Over 30 million students worldwide already upgrade their learning with Vaia!
Key Concepts
These are the key concepts you need to understand to accurately answer the question.
Partial Fraction Decomposition
Partial fraction decomposition is a technique used to simplify complex rational expressions, especially when dealing with Laplace transforms. The goal is to break down a fraction with a polynomial in the denominator into a sum of simpler fractions, where the denominators are factors of the original denominator. This can make it easier to perform operations like finding the inverse Laplace transform.
Application in Inverse Laplace Transforms
When you have a rational expression where the degree of the numerator is less than the degree of the denominator, partial fraction decomposition can be particularly useful. Once decomposed, each term of the broken down expression often has a straightforward inverse Laplace transform, based on standard forms found in Laplace transform tables. Remember, it is critical to first determine whether the denominator can be factorized further. As shown in the step-by-step solution for our exercise, when it cannot, like with an irreducible quadratic, we express the numerator as a linear combination of terms.Laplace Transform Table
A Laplace transform table is an invaluable tool for engineers and mathematicians working with differential equations and complex systems. It lists many common functions along with their Laplace transforms, enabling quick lookup and application of these transformations to various problems, including inverse Laplace transforms.

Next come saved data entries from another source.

/-- **MAIN + (3) of [Liu2021, Thm 4.18] at a GENERIC relabelled one-object rest `D₀ = toThm418Data C (U.rest (restTailOne φ ι hμ hw Car (T.rhoΩOne …)))`**
(edition 4 device): from the ℓ-adic package at ONE `(ℓ, ι_ℓ)` — Betti theta decomposition [Prop 4.13], Faltings identification, [Thm 4.15] pinned at
`μ`, Galois separation of labels — irreducibility of every summand ([Def 4.11]), one object of `𝒜(μ)` ([Prop 4.6 (1)]) and ε-rigidity under Galois
twist at `D₀`: (G1) ✔ `exists_mainIso_of_etaleItems` gives the equivariant `Φ : Ω(μ) ⊗_{M_μ} ℂ ≃ ⊕_{(ε,χ) adm} ω(μ,ε,χ)`, (G2) ✔
`Thm418Data.epsBlock_galoisAct_stable_of_epsRigid` gives item (3) for it (irreducibility at an admissible index `i` is `hirr` at the labelled
triple `⟨μ, i.ε, i.χ⟩`).  Composed over variables the `RestOne`-spelling of (G1)'s output meets the `D₀`-projection spelling of (G2) ∕ `MainGalois`
on small terms; consumers instantiate and match syntactically.  Nothing of [Liu2021] is asserted: every item is a hypothesis.
[cite: Liu2021, Thm. 4.18 main statement + (3) (FJcycle.tex l. 2233–2243) with proof l. 2245–2290; Def. 4.11; Prop. 4.6 (1)] -/
theorem mainGalois_toThm418Data_rest_of_etaleItems (U : UniformOmega C) (T : C.HeckeTranslates) (φ : E₀ →ₐ[ℚ] L₀) (ι : L₀ →+* ℂ)
    {μ : Literature.NumberTheory.Automorphic.IdeleClassGroup E₀ →ₜ* Circle} (hμ : IdeleClassGroup.IsConjugateSymplectic E₀ μ)
    (hw : IdeleClassGroup.HasWeight E₀ μ 1) (Car : Def45.Carriers E₀ μ) (ℓ : ℕ) [Fact ℓ.Prime] (X : C.EtaleHeckeDatum ℓ)
    (ι' : ℂ ≃+* AlgebraicClosure ℚ_[ℓ]) (hn : 3 ≤ C.n)
    (hirr : ∀ t : AdmTripleAll U, IsIrreducibleOrZero (U.rho t.μ t.hμ t.ε t.χ))
    (obj : RestOne.ObjOne φ ι hμ hw Car)
    (hB : EtaleThetaDecomposition U ℓ X ι') (hF : FaltingsIsotypic T φ ι hμ hw Car ℓ X ι')
    (h415 : Thm415Pinned C U ℓ X ι' μ hμ (RestOne.AμOne φ ι hμ hw Car obj) (RestOne.iOne φ ι hμ hw Car obj))
    (hS : GaloisLabelSeparation U φ ι hμ hw Car ℓ X ι')
    (hGT : (toThm418Data C (U.rest (restTailOne φ ι hμ hw Car (T.rhoΩOne φ ι hμ hw Car)))).EpsRigidUnderGaloisTwist) :
    MainGalois (toThm418Data C (U.rest (restTailOne φ ι hμ hw Car (T.rhoΩOne φ ι hμ hw Car)))) := by
  -- (G1) the main isomorphism
  obtain ⟨Φm, hΦm⟩ := exists_mainIso_of_etaleItems U T φ ι hμ hw Car ℓ X ι' hn hirr obj hB hF h415 hS
  -- (G2) item (3) for it
  exact ⟨Φm, hΦm, Thm418Data.epsBlock_galoisAct_stable_of_epsRigid
    (toThm418Data C (U.rest (restTailOne φ ι hμ hw Car (T.rhoΩOne φ ι hμ hw Car))))
    (fun i => hirr ⟨μ, hμ, hw, i.1.1, i.2, i.1.2⟩) hGT Φm hΦm⟩

end Generic

/-! ## §2 MAIN + (3) at `V`'s own datum `D₀ = toThm418Data ℭ_V ((muConj 𝕌_V).rest t_ν)` (G1 + G2) -/

set_option synthInstance.maxHeartbeats 400000 in
set_option maxHeartbeats 600000 in -- ed.4: measured ∈ (200 k, 300 k] — instantiation of §2a + the statement (was 8 000 000; 3.51 M measured through ed.3)
/-- **MAIN + (3) of [Liu2021, Thm 4.18] at `V`'s own relabelled one-object rest `D₀`**, from the ℓ-adic package at ONE `(ℓ, ι_ℓ)`, [Def 4.11] (`Hyp411`),
`h21` (an object of `𝒜(ν)`, ✔ `Def45.nonempty_cmDatum_polDR_rMuForm_of_casselman`) and ε-rigidity at `D₀`: (G1) ✔ `exists_mainIso_of_etaleItems`, (G2) ✔
`Thm418Data.epsBlock_galoisAct_stable_of_epsRigid`.  `3 ≤ n` at `ℭ_V` is `le_refl 3`. [cite: Liu2021, Thm. 4.18 proof (FJcycle.tex l. 2245–2290); Prop. 4.6 (1)] -/
theorem mainGalois_D0_of (h21 : shimura1998_thm21_4_casselman) (h411 : Hyp411)
    (hDel : Literature.AlgebraicGeometry.ShimuraVarieties.UnitaryCanonicalModel.canonicalModel_exists_printed)
    (F : HodgeCM.CMField) [IsGalois ℚ F] (h6 : 6 ≤ Module.finrank ℚ F) {ι₁ : F →+* ℂ} (V : HodgeCM.HermSpace3 F ι₁) (a : RealScalar F)
    (Φ : CMType F) (hΦ : ι₁ ∈ Φ.1)
    (ν : Literature.NumberTheory.Automorphic.IdeleClassGroup (F : Type) →ₜ* Circle)
    (hν : IdeleClassGroup.IsConjugateSymplectic (F : Type) ν) (hw : IdeleClassGroup.HasWeight (F : Type) ν 1)
    (hGT : (toThm418Data (CV hDel F V Φ) ((UV hDel F V a Φ).rest (restTailOne (AlgHom.id ℚ _) ι₁ hν hw (CarN F ι₁ ν hν) ((TV hDel F h6 V Φ).rhoΩOne (AlgHom.id ℚ _) ι₁ hν hw (CarN F ι₁ ν hν))))).EpsRigidUnderGaloisTwist)
    (ℓ : ℕ) [Fact ℓ.Prime] (ι' : ℂ ≃+* AlgebraicClosure ℚ_[ℓ]) (X : (CV hDel F V Φ).EtaleHeckeDatum ℓ)
    (hB : EtaleThetaDecomposition (UV hDel F V a Φ) ℓ X ι')
    (hF : FaltingsIsotypic (TV hDel F h6 V Φ) (AlgHom.id ℚ _) ι₁ hν hw (CarN F ι₁ ν hν) ℓ X ι')
    (h415 : ∀ obj : RestOne.ObjOne (AlgHom.id ℚ _) ι₁ hν hw (CarN F ι₁ ν hν),
      Thm415Pinned (CV hDel F V Φ) (UV hDel F V a Φ) ℓ X ι' ν hν (RestOne.AμOne (AlgHom.id ℚ _) ι₁ hν hw (CarN F ι₁ ν hν) obj)
        (RestOne.iOne (AlgHom.id ℚ _) ι₁ hν hw (CarN F ι₁ ν hν) obj))
    (hS : GaloisLabelSeparation (UV hDel F V a Φ) (AlgHom.id ℚ _) ι₁ hν hw (CarN F ι₁ ν hν) ℓ X ι') :
    MainGalois (toThm418Data (CV hDel F V Φ) ((UV hDel F V a Φ).rest (restTailOne (AlgHom.id ℚ _) ι₁ hν hw (CarN F ι₁ ν hν) ((TV hDel F h6 V Φ).rhoΩOne (AlgHom.id ℚ _) ι₁ hν hw (CarN F ι₁ ν hν))))) := by
  -- an object of `𝒜(ν)` ([Liu2021, Prop 4.6 (1)] from `h21`)
  let obj : RestOne.ObjOne (AlgHom.id ℚ (HodgeCM.CMField.K F)) ι₁ hν hw (CarN F ι₁ ν hν) :=
    ⟨Def45.nonempty_cmDatum_polDR_rMuForm_of_casselman (σ := ι₁) (hμ := hν) hw h21⟩
  -- (G1) + (G2) at `D₀`: §2a instantiated at `(ℭ_V, muConj 𝕌_V, 𝕋_V, AlgHom.id, ι₁, ν, CarN)` (ed.4 — syntactic match, no spelling conversion)
  exact mainGalois_toThm418Data_rest_of_etaleItems (UV hDel F V a Φ) (TV hDel F h6 V Φ) (AlgHom.id ℚ (HodgeCM.CMField.K F)) ι₁ hν hw
    (CarN F ι₁ ν hν) ℓ X ι' (le_refl _) (fun t => isIrreducibleOrZero_rho_UV_of_hyp411 h411 hDel F h6 V a Φ hΦ t.μ t.hμ t.hw t.ε t.χ) obj hB hF
    (h415 obj) hS hGT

Using the Table for Inverse Transforms
To use a Laplace transform table for inverse transforms, first, ensure that the function you're working with matches a form in the table. For inverse transforms, you're essentially reversing the Laplacian process to find the time-domain function from a given s-domain function. In our textbook solution, after employing partial fraction decomposition, we turned to the table to identify the corresponding time-domain functions that matched the s-domain functions we obtained.Comparing Coefficients
Comparing coefficients is a technique used in algebra to find values of unknown constants by matching the coefficients of corresponding powers of variables on both sides of an equation. It's based on the principle that if two polynomials are equal, then their corresponding coefficients for the same powers must also be equal.